[DATASET — start]

import Literature.AlgebraicTopology.SingularHomology.LocallyFlatCriticalDegreeModel
import Literature.AlgebraicTopology.SingularHomology.CubeSplitHomology
import Mathlib.Topology.OpenPartialHomeomorph.Constructions
import HarnessLib

/-!
# The critical degree of the local homology at a locally flat closed subset, II: boxes of charts

Sequel of `SingularHomology/LocallyFlatCriticalDegreeModel` (C. Voisin, *Hodge Theory I*, §11.1.2,
proof of Lemma 11.13 — the critical degree of "the Thom isomorphism `Hʲ(X, X − Y) ≅ H^{j−2k}(Y)`" —
in the topological, orientation-free form). For a straightening chart `e : X ⇀ F × K` of the closed
`S ⊆ X` (`z ∈ S ↔ (e z).1 = 0` on `e.source`) and a ball `B((0, y), r) ⊆ e.target` centred on the flat
piece, the BOX `B = e.source ∩ e⁻¹ B((0,y),r)` is an open subset of `X` meeting `S`, homeomorphic as a
pair `(B, B ∖ S)` to the model `(B((0,y),r), B((0,y),r) ∖ L)`. This file transports the model
computations to boxes and records the vanishing below the critical degree on ALL open subsets:

* `relativeSingularHomology.bijective_map_homeomorph` — a homeomorphism of pairs induces bijections on
  relative homology (Hatcher §2.1; congruence in the map is the tree's `LCube.relMap_congr`); `image_box_eq`,
  `preimage_boxHomeomorph`, `mapsTo_boxHomeomorph` — the box as a pair;
* `exists_forall_mem_span_localHomologyOfSet_box` — `H_k(B | S; R)` is generated by one class
  (`2 ≤ k ≤ dim F`); `exists_range_toAmbient_box_eq_span` — so is its image in `H_k(X | S; R)`;
* `surjective_inclMap_box`, `range_toAmbient_box_eq_of_subset` — nested boxes of ONE chart
  (`B((0,y''),r'') ⊆ B((0,y),r)`, `r'' ≤ r`) have the same image in `H_k(X | S)`;
* `isZero_localHomologyOfSet_of_locallyFlat` — **`H_j(W | S) = 0` for `1 ≤ j < k` and every open
  `W ⊆ X`** when `S` is straightened by charts of normal dimension `≥ k` (restrict the charts to `W`,
  `OpenPartialHomeomorph.subtypeRestr`, and apply the tree's `surjective_injective_map_compl_of_locallyFlat`
  with the exact sequence of the pair, `isZero_relativeSingularHomology_succ_of_epi_of_mono`): the
  hypothesis of the generation theorem `localHomologyOfSet.mem_iSup_range_toAmbient_of_cover` in
  degree `k`.

Everything is proved; no definitions, no named facts.

## References

* [VoisinHodgeI2002] C. Voisin, Hodge Theory and Complex Algebraic Geometry I, CUP 2002, §11.1.2
  Lemma 11.13 (proof).
* [HatcherAT2002] A. Hatcher, Algebraic Topology, CUP 2002, §2.1 (maps of pairs, Prop. 2.19,
  Thm. 2.16), §3.3 p. 231.
-/

noncomputable section

open CategoryTheory Limits Set TopologicalSpace Metric

universe u v

namespace Literature.AlgebraicTopology.SingularHomology

variable (R : Type v) [CommRing R] (M : Type v) [AddCommGroup M] [Module R M]

/-! ### Transport to the boxes of a straightening chart -/

section Charts

variable {F K : Type} [NormedAddCommGroup F] [NormedSpace ℝ F] [FiniteDimensional ℝ F]
  [NormedAddCommGroup K] [NormedSpace ℝ K]
variable {X : Type} [TopologicalSpace X] {S : Set X}

/-- **A homeomorphism of pairs induces isomorphisms on relative homology**: for `φ : A ≃ₜ B` with
`φ ⁻¹' Q = P`, `φ_* : Hₙ(A, P) → Hₙ(B, Q)` is bijective, with inverse `(φ⁻¹)_*` (Hatcher 2002, §2.1).
[cite: HatcherAT2002, §2.1 Prop. 2.19 ff.] -/
theorem relativeSingularHomology.bijective_map_homeomorph {A B : Type u} [TopologicalSpace A]
    [TopologicalSpace B] (φ : A ≃ₜ B) {P : Set A} {Q : Set B} (h : φ ⁻¹' Q = P)
    (hφ : MapsTo (φ : C(A, B)) P Q) (n : ℕ) :
    Function.Bijective (relativeSingularHomology.map R M (φ : C(A, B)) hφ n) := by
  have hψ : MapsTo (φ.symm : C(B, A)) Q P := fun y hy ↦ by
    change φ.symm y ∈ P
    rw [← h, mem_preimage, φ.apply_symm_apply]
    exact hy
  have h₁ : relativeSingularHomology.map R M (φ : C(A, B)) hφ n ≫
      relativeSingularHomology.map R M (φ.symm : C(B, A)) hψ n = 𝟙 _ := by
    rw [← relativeSingularHomology.map_comp,
      LCube.relMap_congr R M (g := ContinuousMap.id A)
        (ContinuousMap.ext fun x ↦ φ.symm_apply_apply x) _ (mapsTo_id _),
      relativeSingularHomology.map_id]
  have h₂ : relativeSingularHomology.map R M (φ.symm : C(B, A)) hψ n ≫
      relativeSingularHomology.map R M (φ : C(A, B)) hφ n = 𝟙 _ := by
    rw [← relativeSingularHomology.map_comp,
      LCube.relMap_congr R M (g := ContinuousMap.id B)
        (ContinuousMap.ext fun y ↦ φ.apply_symm_apply y) _ (mapsTo_id _),
      relativeSingularHomology.map_id]
  haveI : IsIso (relativeSingularHomology.map R M (φ : C(A, B)) hφ n) := (Iso.mk _ _ h₁ h₂).isIso_hom
  exact ConcreteCategory.bijective_of_isIso (relativeSingularHomology.map R M (φ : C(A, B)) hφ n)

omit [NormedSpace ℝ F] [FiniteDimensional ℝ F] [NormedSpace ℝ K] in
/-- The image of a box of a chart is the model ball. [folklore] -/
theorem image_box_eq (e : OpenPartialHomeomorph X (F × K)) (y : K) {r : ℝ}
    (hB : ball ((0 : F), y) r ⊆ e.target) :
    e '' (e.source ∩ e ⁻¹' ball ((0 : F), y) r) = ball ((0 : F), y) r := by
  refine Subset.antisymm ?_ fun p hp ↦ ?_
  · rintro _ ⟨z, ⟨-, hz⟩, rfl⟩
    exact hz
  · exact ⟨e.symm p, ⟨e.map_target (hB hp), by
      rw [mem_preimage, e.right_inv (hB hp)]; exact hp⟩, e.right_inv (hB hp)⟩

omit [NormedSpace ℝ F] [FiniteDimensional ℝ F] [NormedSpace ℝ K] in
/-- **The box of a straightening chart is homeomorphic, as a pair, to the model**: the restriction
of `e` to `B = e.source ∩ e⁻¹ B((0,y),r)` is a homeomorphism onto `B((0,y),r)` carrying `B ∩ S` onto
the flat piece. [folklore] -/
theorem preimage_boxHomeomorph (e : OpenPartialHomeomorph X (F × K))
    (heS : ∀ z ∈ e.source, z ∈ S ↔ (e z).1 = 0) (y : K) {r : ℝ}
    (hB : ball ((0 : F), y) r ⊆ e.target) :
    (e.homeomorphOfImageSubsetSource (s := e.source ∩ e ⁻¹' ball ((0 : F), y) r)
        inter_subset_left (image_box_eq e y hB)) ⁻¹'
      (Subtype.val ⁻¹' {p : F × K | p.1 = 0} : Set ↥(ball ((0 : F), y) r))ᶜ =
      (Subtype.val ⁻¹' S : Set ↥(e.source ∩ e ⁻¹' ball ((0 : F), y) r))ᶜ := by
  ext z
  simp only [mem_preimage, mem_compl_iff, mem_setOf_eq]
  exact not_congr (heS z.1 z.2.1).symm

omit [NormedSpace ℝ F] [FiniteDimensional ℝ F] [NormedSpace ℝ K] in
/-- The box homeomorphism is a map of pairs `(B, B ∖ S) → (B((0,y),r), B((0,y),r) ∖ L)`. [folklore] -/
theorem mapsTo_boxHomeomorph (e : OpenPartialHomeomorph X (F × K))
    (heS : ∀ z ∈ e.source, z ∈ S ↔ (e z).1 = 0) (y : K) {r : ℝ}
    (hB : ball ((0 : F), y) r ⊆ e.target) :
    MapsTo (e.homeomorphOfImageSubsetSource (s := e.source ∩ e ⁻¹' ball ((0 : F), y) r)
        inter_subset_left (image_box_eq e y hB) : C(_, _))
      (Subtype.val ⁻¹' S : Set ↥(e.source ∩ e ⁻¹' ball ((0 : F), y) r))ᶜ
      (Subtype.val ⁻¹' {p : F × K | p.1 = 0} : Set ↥(ball ((0 : F), y) r))ᶜ := by
  intro z hz
  rw [← preimage_boxHomeomorph e heS y hB] at hz
  exact hz

/-- **`H_k(B | S; R)` is generated by one class for a box `B` of a straightening chart**
(`2 ≤ k ≤ dim F`): transport of `exists_forall_mem_span_localHomologyOfSet_ball` along the chart.
[cite: HatcherAT2002, §2.2 Cor. 2.14 and §3.3 p. 231] -/
theorem exists_forall_mem_span_localHomologyOfSet_box (e : OpenPartialHomeomorph X (F × K))
    (heS : ∀ z ∈ e.source, z ∈ S ↔ (e z).1 = 0) (y : K) {r : ℝ} (hr : 0 < r)
    (hB : ball ((0 : F), y) r ⊆ e.target) {k : ℕ} (hk2 : 2 ≤ k) (hk : k ≤ Module.finrank ℝ F) :
    ∃ θ : localHomologyOfSet R R ↥(e.source ∩ e ⁻¹' ball ((0 : F), y) r) (Subtype.val ⁻¹' S) k,
      ∀ x, x ∈ Submodule.span R ({θ} : Set _) :=
  exists_forall_mem_span_of_iso R
    (LinearEquiv.ofBijective _ (relativeSingularHomology.bijective_map_homeomorph R R
      (e.homeomorphOfImageSubsetSource inter_subset_left (image_box_eq e y hB))
      (preimage_boxHomeomorph e heS y hB) (mapsTo_boxHomeomorph e heS y hB) k)).toModuleIso.symm
    (exists_forall_mem_span_localHomologyOfSet_ball R y hr hk2 hk)

omit [FiniteDimensional ℝ F] in
/-- **Nested boxes of one chart**: for balls `B((0,y''),r'') ⊆ B((0,y),r) ⊆ e.target` centred on the
flat piece, `0 < r'' ≤ r`, the map `H_k(B'' | S) → H_k(B | S)` induced by the inclusion of the boxes
`B'' = e.source ∩ e⁻¹B((0,y''),r'') ⊆ B = e.source ∩ e⁻¹B((0,y),r)` is onto for `k ≥ 2` (transport of
`surjective_inclMap_ball`). [cite: HatcherAT2002, §2.1 Thm. 2.16 and Cor. 2.11] -/
theorem surjective_inclMap_box (e : OpenPartialHomeomorph X (F × K))
    (heS : ∀ z ∈ e.source, z ∈ S ↔ (e z).1 = 0) {y'' y : K} {r'' r : ℝ} (hr'' : 0 < r'')
    (hrr : r'' ≤ r) (hsub : ball ((0 : F), y'') r'' ⊆ ball ((0 : F), y) r)
    (hB : ball ((0 : F), y) r ⊆ e.target) {k : ℕ} (hk2 : 2 ≤ k) :
    Function.Surjective (localHomologyOfSet.inclMap R M (S := S)
      (inter_subset_inter_right e.source (preimage_mono hsub) :
        e.source ∩ e ⁻¹' ball ((0 : F), y'') r'' ⊆ e.source ∩ e ⁻¹' ball ((0 : F), y) r) k) := by
  have hB'' : ball ((0 : F), y'') r'' ⊆ e.target := hsub.trans hB
  -- the two homeomorphisms of pairs and the commuting square with the inclusions
  set ψ := relativeSingularHomology.map R M _ (mapsTo_boxHomeomorph e heS y hB) k with hψdef
  set ψ'' := relativeSingularHomology.map R M _ (mapsTo_boxHomeomorph e heS y'' hB'') k with hψ''def
  have hψ : Function.Bijective ψ := relativeSingularHomology.bijective_map_homeomorph R M _
    (preimage_boxHomeomorph e heS y hB) (mapsTo_boxHomeomorph e heS y hB) k
  have hψ'' : Function.Bijective ψ'' := relativeSingularHomology.bijective_map_homeomorph R M _
    (preimage_boxHomeomorph e heS y'' hB'') (mapsTo_boxHomeomorph e heS y'' hB'') k
  have hsq : localHomologyOfSet.inclMap R M (S := S)
        (inter_subset_inter_right e.source (preimage_mono hsub)) k ≫ ψ =
      ψ'' ≫ localHomologyOfSet.inclMap R M (S := {p : F × K | p.1 = 0}) hsub k := by
    change relativeSingularHomology.map R M _ _ k ≫ relativeSingularHomology.map R M _ _ k =
      relativeSingularHomology.map R M _ _ k ≫ relativeSingularHomology.map R M _ _ k
    rw [← relativeSingularHomology.map_comp, ← relativeSingularHomology.map_comp]
    exact LCube.relMap_congr R M (ContinuousMap.ext fun _ ↦ rfl) _ _ k
  have hmodel := surjective_inclMap_ball R M (F := F) (K := K) hr'' hrr hsub hk2
  intro x
  obtain ⟨w, hw⟩ := hmodel (ψ x)
  obtain ⟨v, rfl⟩ := hψ''.2 w
  refine ⟨v, hψ.1 ?_⟩
  change (localHomologyOfSet.inclMap R M _ k ≫ ψ) v = ψ x
  rw [hsq, ModuleCat.comp_apply]
  exact hw

/-- **The range of a box in `H_k(X | S; R)` is spanned by one class.** [folklore] -/
theorem exists_range_toAmbient_box_eq_span (e : OpenPartialHomeomorph X (F × K))
    (heS : ∀ z ∈ e.source, z ∈ S ↔ (e z).1 = 0) (y : K) {r : ℝ} (hr : 0 < r)
    (hB : ball ((0 : F), y) r ⊆ e.target) {k : ℕ} (hk2 : 2 ≤ k) (hk : k ≤ Module.finrank ℝ F) :
    ∃ θ : localHomologyOfSet R R X S k,
      LinearMap.range (localHomologyOfSet.toAmbient R R S (e.source ∩ e ⁻¹' ball ((0 : F), y) r) k).hom =
        Submodule.span R {θ} := by
  obtain ⟨θ₀, hθ₀⟩ := exists_forall_mem_span_localHomologyOfSet_box R e heS y hr hB hk2 hk
  refine ⟨localHomologyOfSet.toAmbient R R S _ k θ₀, ?_⟩
  have htop : (⊤ : Submodule R _) = Submodule.span R {θ₀} :=
    (Submodule.eq_top_iff'.2 hθ₀).symm
  rw [LinearMap.range_eq_map, htop, Submodule.map_span, Set.image_singleton]

omit [FiniteDimensional ℝ F] in
/-- **The range of a box does not shrink with the box**: for nested boxes of one chart as in
`surjective_inclMap_box`, the two ranges in `H_k(X | S)` coincide. [folklore] -/
theorem range_toAmbient_box_eq_of_subset (e : OpenPartialHomeomorph X (F × K))
    (heS : ∀ z ∈ e.source, z ∈ S ↔ (e z).1 = 0) {y'' y : K} {r'' r : ℝ} (hr'' : 0 < r'')
    (hrr : r'' ≤ r) (hsub : ball ((0 : F), y'') r'' ⊆ ball ((0 : F), y) r)
    (hB : ball ((0 : F), y) r ⊆ e.target) {k : ℕ} (hk2 : 2 ≤ k) :
    LinearMap.range (localHomologyOfSet.toAmbient R M S (e.source ∩ e ⁻¹' ball ((0 : F), y'') r'') k).hom =
      LinearMap.range (localHomologyOfSet.toAmbient R M S (e.source ∩ e ⁻¹' ball ((0 : F), y) r) k).hom := by
  have hinc : e.source ∩ e ⁻¹' ball ((0 : F), y'') r'' ⊆ e.source ∩ e ⁻¹' ball ((0 : F), y) r :=
    inter_subset_inter_right e.source (preimage_mono hsub)
  rw [← localHomologyOfSet.inclMap_comp_toAmbient R M hinc k, ModuleCat.hom_comp, LinearMap.range_comp,
    LinearMap.range_eq_top.2 (surjective_inclMap_box R M e heS hr'' hrr hsub hB hk2), Submodule.map_top]

end Charts

/-! ### Vanishing below the critical degree on every open subset -/

section OpenSubsets

variable {X : Type} [TopologicalSpace X] {S : Set X}

/-- **`H_j(W | S) = 0` for `1 ≤ j < k` and EVERY open `W ⊆ X`** when the closed `S` is straightened
by charts of normal dimension `≥ k`: the open subspace `W` with its closed subset `S ∩ W` is again
second countable and straightened (restrict the charts, `OpenPartialHomeomorph.subtypeRestr`), so
`H_j(W ∖ S) → H_j(W)` is onto and `H_{j-1}(W ∖ S) → H_{j-1}(W)` is one-to-one
(`surjective_injective_map_compl_of_locallyFlat`), and the long exact sequence of the pair
concludes (`isZero_relativeSingularHomology_succ_of_epi_of_mono`). This is the vanishing hypothesis
of the generation theorem `localHomologyOfSet.mem_iSup_range_toAmbient_of_cover` in degree `k`.
[cite: VoisinHodgeI2002, §11.1.2 Lemma 11.13] [cite: HatcherAT2002, §2.1 Thm. 2.16] -/
theorem isZero_localHomologyOfSet_of_locallyFlat [SecondCountableTopology X] (hS : IsClosed S)
    (k : ℕ)
    (hflat : ∀ x ∈ S, ∃ (F : Type) (_ : NormedAddCommGroup F) (_ : NormedSpace ℝ F)
      (_ : FiniteDimensional ℝ F) (K : Type) (_ : NormedAddCommGroup K) (_ : NormedSpace ℝ K)
      (e : OpenPartialHomeomorph X (F × K)),
      k ≤ Module.finrank ℝ F ∧ x ∈ e.source ∧ ∀ z ∈ e.source, z ∈ S ↔ (e z).1 = 0)
    {W : Set X} (hW : IsOpen W) {j : ℕ} (hj1 : 1 ≤ j) (hjk : j < k) :
    IsZero (localHomologyOfSet R M (↥W) (Subtype.val ⁻¹' S) j) := by
  -- the open subspace `W` with its closed subset `S ∩ W` is again straightened, by restriction
  have hS' : IsClosed (Subtype.val ⁻¹' S : Set ↥W) := hS.preimage continuous_subtype_val
  have hflat' : ∀ x ∈ (Subtype.val ⁻¹' S : Set ↥W), ∃ (F : Type) (_ : NormedAddCommGroup F)
      (_ : NormedSpace ℝ F) (_ : FiniteDimensional ℝ F) (K : Type) (_ : NormedAddCommGroup K)
      (_ : NormedSpace ℝ K) (e : OpenPartialHomeomorph ↥W (F × K)),
      k ≤ Module.finrank ℝ F ∧ x ∈ e.source ∧
        ∀ z ∈ e.source, z ∈ (Subtype.val ⁻¹' S : Set ↥W) ↔ (e z).1 = 0 := by
    intro x hx
    obtain ⟨F, i₁, i₂, i₃, K, i₄, i₅, e, hkF, hxe, heS⟩ := hflat x.1 hx
    have hne : Nonempty (⟨W, hW⟩ : Opens X) := ⟨⟨x.1, x.2⟩⟩
    let e' : OpenPartialHomeomorph ↥W (F × K) := e.subtypeRestr (s := ⟨W, hW⟩) hne
    have he's : e'.source = Subtype.val ⁻¹' e.source :=
      OpenPartialHomeomorph.subtypeRestr_source e hne
    have he'a : ∀ z : ↥W, e' z = e z.1 := fun z ↦ rfl
    refine ⟨F, i₁, i₂, i₃, K, i₄, i₅, e', hkF, ?_, ?_⟩
    · rw [he's]
      exact hxe
    · intro z hz
      rw [he's] at hz
      rw [he'a]
      exact heS z.1 hz
  obtain ⟨hsurj, hinj⟩ := surjective_injective_map_compl_of_locallyFlat R M hS' k hflat'
  obtain ⟨i, rfl⟩ : ∃ i, j = i + 1 := ⟨j - 1, by omega⟩
  haveI : Epi (singularHomology.map R M (subsetIncl (Subtype.val ⁻¹' S : Set ↥W)ᶜ) (i + 1)) :=
    (ModuleCat.epi_iff_surjective _).2 (hsurj (i + 1) hjk)
  haveI : Mono (singularHomology.map R M (subsetIncl (Subtype.val ⁻¹' S : Set ↥W)ᶜ) i) :=
    (ModuleCat.mono_iff_injective _).2 (hinj i (by omega))
  exact isZero_relativeSingularHomology_succ_of_epi_of_mono R M (Subtype.val ⁻¹' S : Set ↥W)ᶜ i

end OpenSubsets

end Literature.AlgebraicTopology.SingularHomology

end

[DATASET — finish]

WHAT IS NEEDED -> Write out only the lines that run from the line containing "with the exact" through the line containing "F] [NormedSpace ℝ F] [FiniteDimensional ℝ F]", both included, exactly as they appear above.

REPLY ->
  with the exact sequence of the pair, `isZero_relativeSingularHomology_succ_of_epi_of_mono`): the
  hypothesis of the generation theorem `localHomologyOfSet.mem_iSup_range_toAmbient_of_cover` in
  degree `k`.

Everything is proved; no definitions, no named facts.

## References

* [VoisinHodgeI2002] C. Voisin, Hodge Theory and Complex Algebraic Geometry I, CUP 2002, §11.1.2
  Lemma 11.13 (proof).
* [HatcherAT2002] A. Hatcher, Algebraic Topology, CUP 2002, §2.1 (maps of pairs, Prop. 2.19,
  Thm. 2.16), §3.3 p. 231.
-/

noncomputable section

open CategoryTheory Limits Set TopologicalSpace Metric

universe u v

namespace Literature.AlgebraicTopology.SingularHomology

variable (R : Type v) [CommRing R] (M : Type v) [AddCommGroup M] [Module R M]

/-! ### Transport to the boxes of a straightening chart -/

section Charts

variable {F K : Type} [NormedAddCommGroup F] [NormedSpace ℝ F] [FiniteDimensional ℝ F]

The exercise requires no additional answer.